(Records for the exercise)

import Summits.QuantumFields.YangMills.Theorems.LuscherReductionTwistedTraceScalingTrackDefs
import Summits.QuantumFields.YangMills.Theorems.LuscherReductionTwistedTraceScalingTrackRun
import Summits.QuantumFields.YangMills.Theorems.LuscherReductionTwistedTraceScalingTrackLemmas
import Summits.QuantumFields.YangMills.Theorems.LuscherReductionTwistedTraceScalingBaseWindow
import Summits.QuantumFields.YangMills.Theorems.LuscherReductionRunningReductionBOHandoverLabels
import HarnessLib

/-!
# Registered stub TRACK `stub_labelTracking : Stmt.stub_labelTracking` of line «twolattice» skeleton rev 3 (crux `TwistedTraceScaling`,
# stmt-QuantumFields-20203) — BY NAME AND SIGNATURE, unconditional: the tree's two-loop label tracks every two-loop flow to relative accuracy `o(1)`

Route `LuscherReduction` (owner ym-beyond-p1), crux `TwistedTraceScaling` (stmt-QuantumFields-20203), line «twolattice», skeleton rev 3 «two-loop calibration»
(owner g29, `pub/ym-beyond/p1-g29-files/Lines-twolattice-r3.lean`, sha16 1a2ae9b1ae61a9c5, registered 2026-08-27T15:26Z; stubs S-BASE · CMP-2LOOP · TRACK;
director-ym №133 Q4).  LEAD ym-lead-20203-twolattice g1.  The gate credits the VERBATIM header `theorem stub_labelTracking : Stmt.stub_labelTracking := …`; the
statement abbreviation and the §0 vocabulary (`Stmt.twoLoopLawH`, `twoLoopStepBal`, `bareBal`, `flowInvSq`, `calLambda`) are re-homed character for character in
`…TwistedTraceScalingTrackDefs` (p544847), so the owner's discharge in the skeleton is `theorem stub_labelTracking : Stmt.stub_labelTracking :=
Summit.QuantumFields.YangMills.Theorems.FemtoTransferGap.TwoLattice.stub_labelTracking` (the two `Stmt.*`/§0 families are syntactically identical under the same
`open`s).

TRACK: for every block factor `M ≥ 2`, tolerance `δ > 0`, femto time `s > 0` and family `φ` with `Stmt.twoLoopLawH (stepBal 2 M) (twoLoopStepBal M) φ` there is
`lam1 > 0` such that in the femto windows at `lam ≤ lam1`, on every E1 pair with `1 ≤ β₁` and equal labels `invRunningCoupling β₁ b = invRunningCoupling β L`:
(i) `1/(4lam³) ≤ flowInvSq φ β (k+1)`, (ii) `|flowInvSq φ β (k+1) − 2β₁| ≤ δ·2β₁`, (iii) `|femtoSteps s β L · calLambda φ β (k+1) b / L − s| ≤ δ`.

PROOF.  Unpack `twoLoopLawH` (split `S`, constants `γ, C₁, c₀, θ₀, C₃, c₁, θ₁`; the eventual lower bound is not needed: the two-loop form already bounds the
decrements below); `a = stepBal 2 M = 8b₀ log M`, `κ = twoLoopStepBal M / a = 4b₁/b₀` (`Track.kappa_eq`); derived constants `G, g_m, R, m, B_c, C₂` of
`TowerFlow.run_control`, `E₀ = κC₂ + R`, `C' = κ(C₂ + a/m) + R`, `C_ii = 4b₀ + E₀`, `C_w = b₀ + E₀/4`; threshold
`lam1 = min 1 (min (δ/(1 + 16 s C_w)) (1/(4 X_tot)))`, `X_tot = m + B_c + 1/g_m² + 4b₀ + C' + 2κ + C_ii/δ + 4C_w + 1`.  In a window at `lam ≤ lam1` put
`X = 1/(4lam³) ≥ X_tot` and `v = invRunningCoupling β L`; `Track.window_facts`: `v ≥ 1/(8lam³) = X/2`, `Λ³ = 1/v`, `2β ≥ 4v` (uses `1 ≤ β`).  The label identity
`2β = 4v + 8b₀ log L − κ log(2b₀/β)` (`BOHandover.invRunningCoupling_eq`), `(k+1) log M ≤ log L` (`Track.tower_logs`) and the budget bracket
(`Track.log_bracket_budget`, `X ≥ 4b₀`) give the BUDGET of `run_control` with datum `1/bareBal β² = 2β` and horizon `k+1`; `run_control` then yields the floor
`x̂ ≥ X` = (i) and the endpoint `|x̂ − (2β − 8b₀(k+1)log M − κ log(2β/x̂))| ≤ E₀`.  (ii) is `Track.clause_ii` (equal labels; `2β₁ ≥ 4v ≥ 2X` uses `1 ≤ β₁` —
the weak-root selection demanded by the Disproof's `towerE1_false_without_beta1GeOne_of_base`), absolute error `2C_ii ≤ δ·2β₁` since `2β₁ ≥ 2X ≥ 2C_ii/δ`.
(iii): `Track.clause_iii_label` puts the calibrated label `w = invRunningCoupling (x̂/2) b` within `C_w` of `v`; `Track.clause_iii_cube` turns `Λ³ = 1/v`,
`Λ'³ = 1/w` into `|Λ'/Λ − 1| ≤ 2C_w/v ≤ 16 C_w lam`; `Base.femtoSteps_mul_unit` and `Λ/L ≤ lam/2` (`L ≥ M² ≥ 4`) give `|T Λ'/L − s| ≤ lam(1 + 16 s C_w) ≤ δ`
(`Track.clause_iii_time`).  All thresholds depend on `(M, δ, s)` and the constants of `φ` only.

HONEST FRAMING: pure real analysis about hypothetical two-loop flow families and the tree's two-loop label (W-FLOW for Bałaban's true flow and CMP-2LOOP remain
OPEN, not in print); closes ONE of the three registered stubs of skeleton r3 on the conditional femto rung R2b1; nothing here bears on infinite volume, a
mass gap, or Clay.  No definitions, no new named facts.
-/

set_option autoImplicit false

noncomputable section

open Real
open scoped BigOperators

namespace Summit.QuantumFields.YangMills.Theorems.FemtoTransferGap.TwoLattice

open Summit.QuantumFields.YangMills.Theorems.FemtoTransferGap
open Summit.QuantumFields.YangMills.Theorems.FemtoTransferGap.TraceDoor
open Literature.MathematicalPhysics.QuantumFieldTheory.Balaban1983to89

/-- The calibrated femto parameter is positive when its label is. [folklore] -/
theorem Track.luscherLambda_pos_of_inv_pos {β : ℝ} {L : ℕ} (h : 0 < invRunningCoupling β L) : 0 < luscherLambda β L := by
  unfold luscherLambda
  rw [max_eq_left h.le]
  exact Real.rpow_pos_of_pos h _

set_option maxHeartbeats 400000 in
/-- ★ **Registered stub TRACK of line «twolattice» (skeleton rev 3), BY NAME, unconditional**: in the femto windows the tree's two-loop label
`invRunningCoupling` tracks every two-loop flow family `φ` (`Stmt.twoLoopLawH (stepBal 2 M) (twoLoopStepBal M) φ`) to relative accuracy `o(1)` — label
matching on an E1 pair delivers the three calibrated hypotheses of CMP-2LOOP.  Proof: module docstring (run control `TowerFlow.run_control` with the budget from
the label identity; clauses by `Track.clause_ii`, `Track.clause_iii_label/cube/time`). [cite: Balaban1987RG1, (0.18)–(0.20) pp.255–256, Thm 2 p.259]
[cite: LuscherWeiszWolff1991, §2] [cite: MontvayMunster1994, (5.66) §5.1] [cite: Rivasseau1991, Lemma II.5.4] -/
theorem stub_labelTracking : Stmt.stub_labelTracking := by
  intro M hM δ hδ s hs φ hφ
  obtain ⟨S, γ, blow, C₁, c₀, θ₀, C₃, c₁, θ₁, k₀, hγ, _hblow, hC₁, hc₀, hθ₀, hθ₀1, hC₃, hc₁, hθ₁, hθ₁1, _hEv, hAF0, hAF1, hTL⟩ := hφ
  -- units (the family's `binf`, `b1inf` are the tree's `stepBal 2 M`, `twoLoopStepBal M`)
  have hb0 : 0 < b0 := by unfold b0; positivity
  have hb1 : 0 < b1 := by unfold b1; positivity
  have hM1 : (1 : ℝ) < M := by exact_mod_cast (lt_of_lt_of_le (by norm_num) hM : 1 < M)
  have hlogM : 0 < Real.log (M : ℝ) := Real.log_pos hM1
  set a : ℝ := B12Normalization.stepBal 2 (M : ℝ) with ha_def
  have ha8 : a = 8 * b0 * Real.log M := Track.stepBal_two_eq M
  have ha : 0 < a := by rw [ha8]; positivity
  set b1inf : ℝ := twoLoopStepBal M with hb1inf_def
  have hb1inf : 0 ≤ b1inf := by rw [hb1inf_def]; unfold twoLoopStepBal; positivity
  obtain ⟨κ, hκ⟩ : ∃ κ : ℝ, κ = b1inf / a := ⟨_, rfl⟩
  have hκ4 : κ = 4 * b1 / b0 := by rw [hκ]; exact Track.kappa_eq hM
  have hκ0 : 0 ≤ κ := by rw [hκ4]; positivity
  -- derived constants of the run control
  obtain ⟨G, hG⟩ : ∃ t : ℝ, t = c₀ / (1 - θ₀) + c₁ / (1 - θ₁) := ⟨_, rfl⟩
  obtain ⟨gm, hgm⟩ : ∃ t : ℝ, t = min (min γ 1) (a / (8 * (C₃ + 1))) := ⟨_, rfl⟩
  obtain ⟨R, hR⟩ : ∃ t : ℝ, t = G + C₃ * (4 / a * (1 + 2 * G)) := ⟨_, rfl⟩
  obtain ⟨m, hm⟩ : ∃ t : ℝ, t = max 1 (2 * (a + b1inf + R)) := ⟨_, rfl⟩
  obtain ⟨Bc, hBc⟩ : ∃ t : ℝ, t = a + c₀ + C₁ * γ := ⟨_, rfl⟩
  obtain ⟨C₂, hC₂⟩ : ∃ t : ℝ, t = (κ * a + m ^ 2 / 2) * ((1 / m + 2 * R / m ^ 2) / a) + R / m := ⟨_, rfl⟩
  have hG0 : 0 ≤ G := by rw [hG]; exact add_nonneg (div_nonneg hc₀ (by linarith)) (div_nonneg hc₁ (by linarith))
  have hgmpos : 0 < gm := by rw [hgm]; exact lt_min (lt_min hγ one_pos) (by positivity)
  have hR0 : 0 ≤ R := by rw [hR]; positivity
  have hm1 : 1 ≤ m := by rw [hm]; exact le_max_left _ _
  have hmpos : 0 < m := by linarith
  have hBc0 : 0 < Bc := by rw [hBc]; positivity
  have hC₂0 : 0 ≤ C₂ := by rw [hC₂]; positivity
  obtain ⟨E₀, hE₀⟩ : ∃ t : ℝ, t = κ * C₂ + R := ⟨_, rfl⟩
  have hE₀0 : 0 ≤ E₀ := by rw [hE₀]; positivity
  obtain ⟨C', hC'⟩ : ∃ t : ℝ, t = κ * (C₂ + a / m) + R := ⟨_, rfl⟩
  have hC'0 : 0 ≤ C' := by rw [hC']; positivity
  obtain ⟨Cw, hCw⟩ : ∃ t : ℝ, t = b0 + E₀ / 4 := ⟨_, rfl⟩
  have hCw0 : 0 < Cw := by rw [hCw]; positivity
  obtain ⟨Xtot, hXtot⟩ : ∃ t : ℝ, t = m + Bc + 1 / gm ^ 2 + 4 * b0 + C' + 2 * κ + (4 * b0 + E₀) / δ + 4 * Cw + 1 := ⟨_, rfl⟩
  have hgm2 : 0 ≤ 1 / gm ^ 2 := by positivity
  have hiiδ : 0 ≤ (4 * b0 + E₀) / δ := by positivity
  have hXtotpos : 0 < Xtot := by rw [hXtot]; linarith
  -- the threshold
  refine ⟨min 1 (min (δ / (1 + 16 * s * Cw)) (1 / (4 * Xtot))), lt_min one_pos (lt_min (by positivity) (by positivity)), ?_⟩
  intro lam hlam hle L _ hL β hW b k _ hMb hbM hbL hLb β₁ hβ₁ hmatch
  have hl1 : lam ≤ 1 := hle.trans (min_le_left _ _)
  have hlδ : lam ≤ δ / (1 + 16 * s * Cw) := hle.trans ((min_le_right _ _).trans (min_le_left _ _))
  have hlX : lam ≤ 1 / (4 * Xtot) := hle.trans ((min_le_right _ _).trans (min_le_right _ _))
  -- the floor `X = 1/(4 lam³) ≥ Xtot`
  obtain ⟨X, hX⟩ : ∃ t : ℝ, t = 1 / (4 * lam ^ 3) := ⟨_, rfl⟩
  have hXpos : 0 < X := by rw [hX]; positivity
  have hlam3 : lam ^ 3 ≤ lam := by
    calc lam ^ 3 ≤ lam ^ 1 := pow_le_pow_of_le_one hlam.le hl1 (by norm_num)
      _ = lam := pow_one lam
  have hXge : Xtot ≤ X := by
    rw [hX, le_div_iff₀ (by positivity)]
    have h1 : lam * (4 * Xtot) ≤ 1 := by rwa [le_div_iff₀ (by positivity)] at hlX
    have h2 := mul_le_mul_of_nonneg_left hlam3 (by positivity : (0 : ℝ) ≤ 4 * Xtot)
    linarith
  rw [hXtot] at hXge
  have hX_m : m + Bc ≤ X := by linarith
  have hX_box : 1 / gm ^ 2 + Bc ≤ X := by linarith
  have hX_4b0 : 4 * b0 ≤ X := by linarith
  have hX_C' : C' ≤ X := by linarith
  have hX_κ : 2 * κ ≤ X := by linarith
  have hX_ii : (4 * b0 + E₀) / δ ≤ X := by linarith
  have hX_w : 4 * Cw + 1 ≤ X := by linarith
  -- window facts
  obtain ⟨hv, hΛ3, hv8, hvβ⟩ := Track.window_facts hlam hW
  obtain ⟨v, hvdef⟩ : ∃ t : ℝ, t = invRunningCoupling β L := ⟨_, rfl⟩
  rw [← hvdef] at hv hΛ3 hv8 hvβ
  have hvX : X ≤ 2 * v := by
    have : X = 2 * (1 / (8 * lam ^ 3)) := by rw [hX]; field_simp; ring
    rw [this]; linarith
  have hβ1 : 1 ≤ β := hW.1
  have hβpos : 0 < β := by linarith
  have hβ₁pos : 0 < β₁ := by linarith
  -- label identities (two-loop label, tree `BOHandover.invRunningCoupling_eq`)
  have h2β : 2 * β = 4 * v + 8 * b0 * Real.log (L : ℝ) - κ * Real.log (2 * b0 / β) := by
    have h := BOHandover.invRunningCoupling_eq β L
    rw [← hvdef] at h
    rw [hκ4]
    linear_combination (-4) * h
  have h2β₁ : 2 * β₁ = 4 * v + 8 * b0 * Real.log (b : ℝ) - κ * Real.log (2 * b0 / β₁) := by
    have h := BOHandover.invRunningCoupling_eq β₁ b
    rw [hmatch, ← hvdef] at h
    rw [hκ4]
    linear_combination (-4) * h
  have h2β₁v : 4 * v ≤ 2 * β₁ := by
    have := BOHandover.invRunningCoupling_le_half hβ₁ b
    rw [hmatch, ← hvdef] at this; linarith
  -- tower logarithms
  have hbone : 1 ≤ b := NeZero.one_le
  obtain ⟨hθ0, hθ1, hAL⟩ := Track.tower_logs hM hbone hbL hLb
  -- the budget of the run control (floor `X`, horizon `k+1`, datum `2β`)
  have hg0 : 0 < bareBal β := Track.bareBal_pos hβpos
  have hx0eq : 1 / bareBal β ^ 2 = 2 * β := Track.one_div_bareBal_sq hβpos
  have haK : a * (((k + 1 : ℕ)) : ℝ) = 8 * b0 * (((k : ℝ) + 1) * Real.log (M : ℝ)) := by
    rw [ha8]; push_cast; ring
  have hx0X : X ≤ 1 / bareBal β ^ 2 := by rw [hx0eq]; linarith
  have hbud : X ≤ 1 / bareBal β ^ 2 - a * (((k + 1 : ℕ)) : ℝ) -
      κ * (Real.log ((1 / bareBal β ^ 2) / X) + C₂ + a / m) - R := by
    rw [hx0eq, haK]
    have hbr := Track.log_bracket_budget hβpos hXpos
    have hbrκ : κ * Real.log (2 * b0 / β) + κ * Real.log (2 * β / X) = κ * Real.log (4 * b0) - κ * Real.log X := by
      linear_combination (-κ) * hbr
    have hlog4 : Real.log (4 * b0) ≤ Real.log X := Real.log_le_log (by positivity) hX_4b0
    have hk1 : κ * Real.log (4 * b0) ≤ κ * Real.log X := mul_le_mul_of_nonneg_left hlog4 hκ0
    have hk2 : 8 * b0 * (((k : ℝ) + 1) * Real.log (M : ℝ)) ≤ 8 * b0 * Real.log (L : ℝ) :=
      mul_le_mul_of_nonneg_left hAL (by positivity)
    have hsplit : κ * (Real.log (2 * β / X) + C₂ + a / m) = κ * Real.log (2 * β / X) + (κ * (C₂ + a / m) + R) - R := by ring
    rw [hsplit, ← hC']
    linarith
  -- run control
  obtain ⟨hfl, _hid, hend⟩ := TowerFlow.run_control S hγ ha hb1inf hC₁ hc₀ hθ₀ hθ₀1 hC₃ hc₁ hθ₁ hθ₁1 hAF0 hAF1 hTL
    hκ hG hgm hR hm hBc hC₂ hg0 hX_m hX_box hx0X hbud
  -- the calibrator at the horizon
  obtain ⟨x, hxdef⟩ : ∃ t : ℝ, t = flowInvSq φ β (k + 1) := ⟨_, rfl⟩
  have hxg : x = 1 / FlowStepRuns.genSeq φ (bareBal β) (k + 1) ^ 2 := by rw [hxdef]; rfl
  have hxX : X ≤ x := by rw [hxg]; exact (hfl (k + 1) le_rfl).2
  have hxpos : 0 < x := lt_of_lt_of_le hXpos hxX
  -- the two-loop endpoint estimate in the label's atoms
  have hend' : |x - (2 * β - 8 * b0 * (((k : ℝ) + 1) * Real.log (M : ℝ)) - κ * Real.log (2 * β / x))| ≤ E₀ := by
    rw [hE₀, hxg, ← hx0eq, ← haK]
    exact hend
  refine ⟨?_, ?_, ?_⟩
  · -- (i) the floor at the horizon
    rw [← hX, ← hxdef]; exact hxX
  · -- (ii) coupling: absolute `2(4b₀ + E₀)`, relative `δ` since `2β₁ ≥ 4v ≥ 2X ≥ 2(4b₀+E₀)/δ`
    have hii := Track.clause_ii hκ0 hxpos hβpos hβ₁pos h2β h2β₁ hθ0 hθ1 hend' (hX_κ.trans hxX) (by linarith)
    rw [← hxdef]
    refine hii.trans ?_
    have h1 : 4 * b0 + E₀ ≤ X * δ := (div_le_iff₀ hδ).1 hX_ii
    have h2 : X * δ ≤ β₁ * δ := mul_le_mul_of_nonneg_right (by linarith) hδ.le
    linarith
  · -- (iii) femto time in calibrated units
    rw [hκ4] at h2β hend'
    have hlab := Track.clause_iii_label hxpos hβpos h2β hθ0 hθ1 hend'
    obtain ⟨w, hwdef⟩ : ∃ t : ℝ, t = invRunningCoupling (x / 2) b := ⟨_, rfl⟩
    have hweq : w = x / 4 - 2 * b0 * Real.log (b : ℝ) + (b1 / b0) * Real.log (2 * b0 / (x / 2)) := by
      rw [hwdef, BOHandover.invRunningCoupling_eq]; ring
    have hwv : |w - v| ≤ Cw := by rw [hweq, hCw]; exact hlab
    have hvC : 2 * Cw ≤ v := by linarith
    have hwpos : 0 < w := by have := (abs_le.1 hwv).1; linarith
    have hwpos' : 0 < invRunningCoupling (x / 2) b := by rw [← hwdef]; exact hwpos
    have hΛpos : 0 < luscherLambda β L := luscherLambda_pos_of_window hlam hW
    have hcalpos : 0 < luscherLambda (x / 2) b := Track.luscherLambda_pos_of_inv_pos hwpos'
    have hcal3 : luscherLambda (x / 2) b ^ 3 = w⁻¹ := by rw [hwdef]; exact BOHandover.luscherLambda_pow_three hwpos'
    have hρ := Track.clause_iii_cube hv hwpos hΛpos hcalpos hΛ3 hcal3 hwv hvC
    have hη1 : 2 * Cw / v ≤ 1 := by rw [div_le_one hv]; linarith
    -- `2C_w/v ≤ 16 C_w lam` (from `v ≥ 1/(8lam³)` and `lam ≤ 1`)
    have hlv : 1 / 8 ≤ lam * v := by
      have h1 : lam * (1 / (8 * lam ^ 3)) = 1 / (8 * lam ^ 2) := by field_simp
      have h2 : 1 / 8 ≤ 1 / (8 * lam ^ 2) := by
        apply div_le_div_of_nonneg_left (by norm_num) (by positivity)
        have : lam ^ 2 ≤ 1 := pow_le_one₀ hlam.le hl1
        linarith
      have h3 : lam * (1 / (8 * lam ^ 3)) ≤ lam * v := mul_le_mul_of_nonneg_left hv8 hlam.le
      linarith
    have hηlam : 2 * Cw / v ≤ 16 * Cw * lam := by
      rw [div_le_iff₀ hv]
      have : 16 * Cw * lam * v = 16 * Cw * (lam * v) := by ring
      rw [this]
      have := mul_le_mul_of_nonneg_left hlv (by positivity : (0 : ℝ) ≤ 16 * Cw)
      linarith
    -- time bookkeeping
    obtain ⟨hT1, hT2⟩ := Base.femtoSteps_mul_unit (L1 := L) hs.le hlam hW
    have hLpos : (0 : ℝ) < L := by exact_mod_cast Nat.pos_of_ne_zero (NeZero.ne L)
    have hL4 : (4 : ℝ) ≤ L := by
      have : 4 ≤ L := le_trans (Nat.pow_le_pow_left hM 2) hL
      exact_mod_cast this
    have hΛL : luscherLambda β L / L ≤ lam / 2 := by
      rw [div_le_iff₀ hLpos]
      have := mul_le_mul_of_nonneg_left hL4 (by positivity : (0 : ℝ) ≤ lam / 2)
      linarith [hW.2.2]
    have htime := Track.clause_iii_time hs.le hLpos hΛpos hT1 hT2 hΛL hρ hη1
    have hcal : calLambda φ β (k + 1) b = luscherLambda (x / 2) b := by rw [hxdef]; rfl
    rw [hcal]
    refine htime.trans ?_
    have hfin : lam * (1 + 16 * s * Cw) ≤ δ := by rwa [le_div_iff₀ (by positivity)] at hlδ
    have hsη : s * (2 * Cw / v) ≤ s * (16 * Cw * lam) := mul_le_mul_of_nonneg_left hηlam hs.le
    linarith

end Summit.QuantumFields.YangMills.Theorems.FemtoTransferGap.TwoLattice

end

(End Records for the exercise)

Required work | Out of the data above, set down the lines from the one with "rw [hmatch, ← hvdef] at this; linarith" to the one with "rw [ha8]; push_cast; ring", both included, exactly as written and with no additions.

Written solution |
    rw [hmatch, ← hvdef] at this; linarith
  -- tower logarithms
  have hbone : 1 ≤ b := NeZero.one_le
  obtain ⟨hθ0, hθ1, hAL⟩ := Track.tower_logs hM hbone hbL hLb
  -- the budget of the run control (floor `X`, horizon `k+1`, datum `2β`)
  have hg0 : 0 < bareBal β := Track.bareBal_pos hβpos
  have hx0eq : 1 / bareBal β ^ 2 = 2 * β := Track.one_div_bareBal_sq hβpos
  have haK : a * (((k + 1 : ℕ)) : ℝ) = 8 * b0 * (((k : ℝ) + 1) * Real.log (M : ℝ)) := by
    rw [ha8]; push_cast; ring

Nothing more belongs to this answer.